● Data items:
/-!
# Crux `HodgeForcesNewformPeriodRatioIrrational` (stmt-HodgeConjecture-2365), line `birth` — stub B
# `stub_rationalScalar_of_galoisCommutant`: OPEN IMAGE ⟹ RATIONAL SCALAR COMMUTANT

Route `HodgeConjecture/DeltaPeriodAudit`; registered skeleton
`Cruxes/HodgeForcesNewformPeriodRatioIrrational/Lines/birth.lean` (`HodgeForcesNewformPeriodRatioIrrational_of`:
STUB A Scholl's motive as a Betti–`ℓ`-adic system obeying Deligne's principle under HC (XL, open) → STUB B (this
file) → STUB C (landed, `DeltaPeriodAuditHodgeForcesNewformPeriodRatioIrrationalPeriodDictionary.lean`)). After this
file the crux is, in the kernel, exactly STUB A.

**Theorem** (`stub_rationalScalar_of_galoisCommutant`, the registered signature verbatim). Let `f ∈ S_k(Γ₀(N))`,
`k ≥ 2`, be a newform with `K_f = ℚ` and without complex multiplication (Ribet: no Dirichlet character `η ≠ 1` with
`η(p) a_p = a_p` for almost all `p`), `ℓ` a prime, `ρ : Γ_ℚ → GL₂(ℚ_ℓ)` a continuous representation attached to the
`Γ₁(N)`-lift of `f` away from `N ℓ`, `V` a `ℚ`-vector space with a framing `θ : ℚ_ℓ ⊗_ℚ V ≃ ℚ_ℓ²`, and `B` a
`ℚ`-endomorphism of `V` whose transport `θ (B ⊗ 1) θ⁻¹` commutes with `ρ(g)` for all `g` in an open subgroup
`U ≤ Γ_ℚ`. Then `B = c • id` for a RATIONAL `c`.

Proof. (§4) The lift is a `Γ₁(N)`-newform with `ℚ(a_n, ε(n)) = ℚ` (`isNewform1_liftToGamma1_iff_holds`,
`coeffCharField_liftToGamma1_le`) and the same non-CM clause (`coe_liftToGamma1_holds`,
`IsNewform0.heckeEigenvalue_eq_coeff_holds`), so `ρ(Γ_ℚ)` is open in `GL₂(ℚ_ℓ)` by the tree's open-image theorem
`momose_isOpen_range_galoisRep_holds` (Ribet 1985 §3 after Momose; Serre–Swinnerton-Dyer for `N = 1`). (§1) A
continuous homomorphism out of a compact group with open range is an open map (the range factorisation is a closed,
hence quotient, map and the saturation `S · ker ρ` of an open set is open), so `ρ(U)` is an open neighbourhood of `1`.
(§2) It therefore contains the elementary unipotents `(1 t; 0 1)` and `(1 0; t 1)` for some `t ≠ 0` (the
one-parameter families are continuous into `GL₂(ℚ_ℓ)` and `0` is not isolated in `ℚ_ℓ`), and a `2 × 2` matrix
commuting with both is a scalar `c ∈ ℚ_ℓ`. (§3) Finally `B ⊗ 1 = c • 1` on `ℚ_ℓ ⊗ V` forces `c ∈ ℚ` and `B = c • id`:
rational functionals separate the points of `V` (`Module.forall_dual_apply_eq_zero_iff`) and `ℚ → ℚ_ℓ` is injective.

§4 states the stub in the registered spelling (file-local notation `transport`, `GaloisEquivariantOnOpen` for the
skeleton's two definitions; display only).

HONEST STATUS. Nothing here is a case of the Hodge conjecture; the open-image theorem is the tree's (its own
dependencies are whatever `NewformOpenImageGaloisProofs` rests on); STUB A (Scholl's motive under HC, XL) remains the
crux. No definition, no named fact, no sorry.
References: [Ribet1985] §3 p. 191 and Introduction (1); [Momose1981]; [SerreAbelianLadic1968] Ch. IV §2.2;
[DiamondShurman2005] §4.3 (`S_k(Γ₀(N)) = S_k(N, 𝟙)`).
-/

noncomputable section

set_option linter.dupNamespace false

open scoped TensorProduct
open Literature.NumberTheory.EllipticCurves.ModularForms
open Literature.NumberTheory.GaloisRepresentations
open Topology Filter

namespace Summit.HodgeConjecture.HodgeConjecture.Theorems.HodgeForcesNewformPeriodRatioIrrational

/-! ## §1 Topological groups: a continuous homomorphism with open range out of a compact group is open -/

section OpenImage

variable {G H : Type*} [Group G] [TopologicalSpace G] [IsTopologicalGroup G] [Group H]
  {Φ : Type*} [FunLike Φ G H] [MonoidHomClass Φ G H]

/-- The saturation `ρ⁻¹(ρ(S)) = S · ker ρ` of an open set under a group homomorphism is open
(a union of right translates of `S`). [folklore] -/
theorem isOpen_preimage_image (ρ : Φ) {S : Set G} (hS : IsOpen S) :
    IsOpen (ρ ⁻¹' (ρ '' S)) := by
  rw [isOpen_iff_forall_mem_open]
  rintro g ⟨s, hs, hsg⟩
  refine ⟨(fun x ↦ x * (s⁻¹ * g)) '' S, ?_, (isOpenMap_mul_right _) _ hS,
    ⟨s, hs, by simp⟩⟩
  rintro _ ⟨x, hx, rfl⟩
  exact ⟨x, hx, by rw [map_mul, map_mul, map_inv, ← hsg, inv_mul_cancel, mul_one]⟩

/-- **A continuous homomorphism out of a compact group whose range is open is an open map**: the
range factorisation `G → ρ(G)` is a closed, hence quotient, map (compact to Hausdorff), the
saturation of an open set is open, and `ρ(G)` is open in `H`. In particular the image of an open
subgroup (closed of finite index in `ρ(G)`) is open — Serre, *Abelian ℓ-adic representations*,
IV-23, remark on finite-index subgroups of `ℓ`-adic Lie groups. [cite: SerreAbelianLadic1968, Ch. IV §2.2] -/
theorem isOpen_image_of_isOpen_range [CompactSpace G] [TopologicalSpace H] [T2Space H]
    (ρ : Φ) (hρ : Continuous ρ)
    (hrange : IsOpen (Set.range ρ)) {S : Set G} (hS : IsOpen S) : IsOpen (ρ '' S) := by
  have hφc : Continuous (Set.rangeFactorization ρ) := hρ.rangeFactorization
  have hq : IsQuotientMap (Set.rangeFactorization ρ) :=
    hφc.isClosedMap.isQuotientMap hφc Set.rangeFactorization_surjective
  have hpre : IsOpen ((Subtype.val : Set.range ρ → H) ⁻¹' (ρ '' S)) := by
    rw [← hq.isOpen_preimage]
    exact isOpen_preimage_image ρ hS
  have h := hrange.isOpenMap_subtype_val _ hpre
  rwa [Subtype.image_preimage_coe, Set.inter_eq_right.2 (Set.image_subset_range _ _)] at h

end OpenImage

/-! ## §2 `GL₂` over a nontrivially normed field: unipotents near `1`, and their commutant -/

section Commutant

variable {K : Type*} [NontriviallyNormedField K]

/-- **An open neighbourhood of `1` in `GL₂(K)` contains the elementary unipotents `(1 t; 0 1)` and
`(1 0; t 1)` for some `t ≠ 0`** (the one-parameter unipotent subgroups are continuous and `0` is
not isolated in `K`). [folklore] -/
theorem exists_unipotent_mem {O : Set (GL (Fin 2) K)} (hO : IsOpen O) (h1 : (1 : GL (Fin 2) K) ∈ O) :
    ∃ t : K, t ≠ 0 ∧ (∃ g ∈ O, ((g : GL (Fin 2) K) : Matrix (Fin 2) (Fin 2) K) = !![1, t; 0, 1]) ∧
      (∃ g ∈ O, ((g : GL (Fin 2) K) : Matrix (Fin 2) (Fin 2) K) = !![1, 0; t, 1]) := by
  -- the two one-parameter unipotent families, as continuous maps `K → GL₂(K)`
  let u : K → GL (Fin 2) K := fun t ↦
    ⟨!![1, t; 0, 1], !![1, -t; 0, 1], by simp [Matrix.one_fin_two],
      by simp [Matrix.one_fin_two]⟩
  let l : K → GL (Fin 2) K := fun t ↦
    ⟨!![1, 0; t, 1], !![1, 0; -t, 1], by simp [Matrix.one_fin_two],
      by simp [Matrix.one_fin_two]⟩
  have hu : Continuous u := by
    refine Units.continuous_iff.2 ⟨?_, ?_⟩ <;>
    · refine continuous_matrix fun i j ↦ ?_
      fin_cases i <;> fin_cases j <;> simp [u] <;> fun_prop
  have hl : Continuous l := by
    refine Units.continuous_iff.2 ⟨?_, ?_⟩ <;>
    · refine continuous_matrix fun i j ↦ ?_
      fin_cases i <;> fin_cases j <;> simp [l] <;> fun_prop
  have hu1 : u 0 = 1 := Units.ext (by simp [u, Matrix.one_fin_two])
  have hl1 : l 0 = 1 := Units.ext (by simp [l, Matrix.one_fin_two])
  have hu0 : u ⁻¹' O ∈ 𝓝 (0 : K) := (hO.preimage hu).mem_nhds (by rw [Set.mem_preimage, hu1]; exact h1)
  have hl0 : l ⁻¹' O ∈ 𝓝 (0 : K) := (hO.preimage hl).mem_nhds (by rw [Set.mem_preimage, hl1]; exact h1)
  obtain ⟨t, ⟨htu, htl⟩, ht0⟩ := Filter.nonempty_of_mem (f := 𝓝[≠] (0 : K))
    (Filter.inter_mem (mem_nhdsWithin_of_mem_nhds (Filter.inter_mem hu0 hl0)) self_mem_nhdsWithin)
  exact ⟨t, Set.mem_compl_singleton_iff.1 ht0, ⟨u t, htu, rfl⟩, ⟨l t, htl, rfl⟩⟩

variable {F : Type*} [Field F]

/-- **The commutant of the two elementary unipotents `(1 t; 0 1)`, `(1 0; t 1)` (`t ≠ 0`) in
`End(F²)` is the scalars.** [folklore] -/
theorem exists_eq_smul_id_of_commute_unipotent {t : F} (ht : t ≠ 0)
    {T : (Fin 2 → F) →ₗ[F] (Fin 2 → F)}
    (hu : Matrix.toLin' !![1, t; 0, 1] ∘ₗ T = T ∘ₗ Matrix.toLin' !![1, t; 0, 1])
    (hl : Matrix.toLin' !![1, 0; t, 1] ∘ₗ T = T ∘ₗ Matrix.toLin' !![1, 0; t, 1]) :
    ∃ c : F, T = c • LinearMap.id := by
  obtain ⟨A, rfl⟩ : ∃ A : Matrix (Fin 2) (Fin 2) F, T = Matrix.toLin' A :=
    ⟨LinearMap.toMatrix' T, (Matrix.toLin'_toMatrix' T).symm⟩
  rw [← Matrix.toLin'_mul, ← Matrix.toLin'_mul] at hu hl
  have hu' := Matrix.toLin'.injective hu
  have hl' := Matrix.toLin'.injective hl
  rw [Matrix.eta_fin_two A] at hu' hl' ⊢
  simp only [Matrix.mul_fin_two] at hu' hl'
  have h00 := congrFun (congrFun hu' 0) 0
  have h01 := congrFun (congrFun hu' 0) 1
  have h00' := congrFun (congrFun hl' 0) 0
  simp only [Matrix.of_apply, Matrix.cons_val', Matrix.cons_val_zero, Matrix.cons_val_one,
    Matrix.empty_val', Matrix.cons_val_fin_one] at h00 h01 h00'
  -- `h00 : 1 * A 0 0 + t * A 1 0 = A 0 0 * 1 + A 0 1 * 0`, etc.
  have hc : A 1 0 = 0 := by
    have : t * A 1 0 = 0 := by linear_combination h00
    exact (mul_eq_zero.1 this).resolve_left ht
  have hb : A 0 1 = 0 := by
    have : t * A 0 1 = 0 := by linear_combination -h00'
    exact (mul_eq_zero.1 this).resolve_left ht
  have hd : A 1 1 = A 0 0 := by
    have : t * (A 1 1 - A 0 0) = 0 := by linear_combination h01
    exact sub_eq_zero.1 ((mul_eq_zero.1 this).resolve_left ht)
  refine ⟨A 0 0, ?_⟩
  rw [hb, hc, hd, show !![A 0 0, (0 : F); 0, A 0 0] = A 0 0 • (1 : Matrix (Fin 2) (Fin 2) F) by
    rw [Matrix.one_fin_two, Matrix.smul_of]; simp, map_smul, Matrix.toLin'_one]

end Commutant

/-! ## §3 Descent of a scalar from `K ⊗_ℚ V` to `V` -/

section Descent

variable {K : Type*} [Field K] [Algebra ℚ K] {V : Type*} [AddCommGroup V] [Module ℚ V]

/-- **A `ℚ`-endomorphism whose base change to a field `K ⊇ ℚ` is a scalar is a RATIONAL scalar**
(`ℚ → K` is injective and rational functionals separate points). [folklore] -/
theorem exists_eq_rat_smul_id_of_baseChange_eq_smul (B : V →ₗ[ℚ] V) {c : K}
    (hB : B.baseChange K = c • LinearMap.id) : ∃ q : ℚ, B = q • LinearMap.id := by
  have key : ∀ v : V, (1 : K) ⊗ₜ[ℚ] B v = c • ((1 : K) ⊗ₜ[ℚ] v) := fun v ↦ by
    simpa using LinearMap.congr_fun hB ((1 : K) ⊗ₜ[ℚ] v)
  have keyφ : ∀ (ψ : Module.Dual ℚ V) (v : V),
      algebraMap ℚ K (ψ (B v)) = c * algebraMap ℚ K (ψ v) := fun ψ v ↦ by
    have h := congrArg (Module.Dual.baseChange K ψ) (key v)
    rw [map_smul, Module.Dual.baseChange_apply_tmul, Module.Dual.baseChange_apply_tmul,
      smul_eq_mul] at h
    rwa [Algebra.algebraMap_eq_smul_one, Algebra.algebraMap_eq_smul_one]
  by_cases hV : ∀ v : V, v = 0
  · exact ⟨0, LinearMap.ext fun v ↦ by rw [hV v, map_zero, map_zero]⟩
  push Not at hV
  obtain ⟨v₀, hv₀⟩ := hV
  obtain ⟨φ, hφ⟩ := Module.Projective.exists_dual_eq_one ℚ hv₀
  -- `c` is the rational number `q = φ (B v₀)`
  set q : ℚ := φ (B v₀) with hq
  have hc : c = algebraMap ℚ K q := by
    have h := keyφ φ v₀
    rw [hφ, map_one, mul_one] at h
    exact h.symm
  refine ⟨q, LinearMap.ext fun v ↦ ?_⟩
  rw [LinearMap.smul_apply, LinearMap.id_apply, ← sub_eq_zero]
  refine (Module.forall_dual_apply_eq_zero_iff ℚ _).1 fun ψ ↦ ?_
  have h := keyφ ψ v
  rw [hc, ← map_mul] at h
  have h' := (algebraMap ℚ K).injective h
  rw [map_sub, map_smul, smul_eq_mul, h', sub_self]

end Descent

● Activity: Reproduce every line from the entries that holds the word "saturation".

● Exercise response:
hence quotient, map and the saturation `S · ker ρ` of an open set is open), so `ρ(U)` is an open neighbourhood of `1`.
/-- The saturation `ρ⁻¹(ρ(S)) = S · ker ρ` of an open set under a group homomorphism is open
saturation of an open set is open, and `ρ(G)` is open in `H`. In particular the image of an open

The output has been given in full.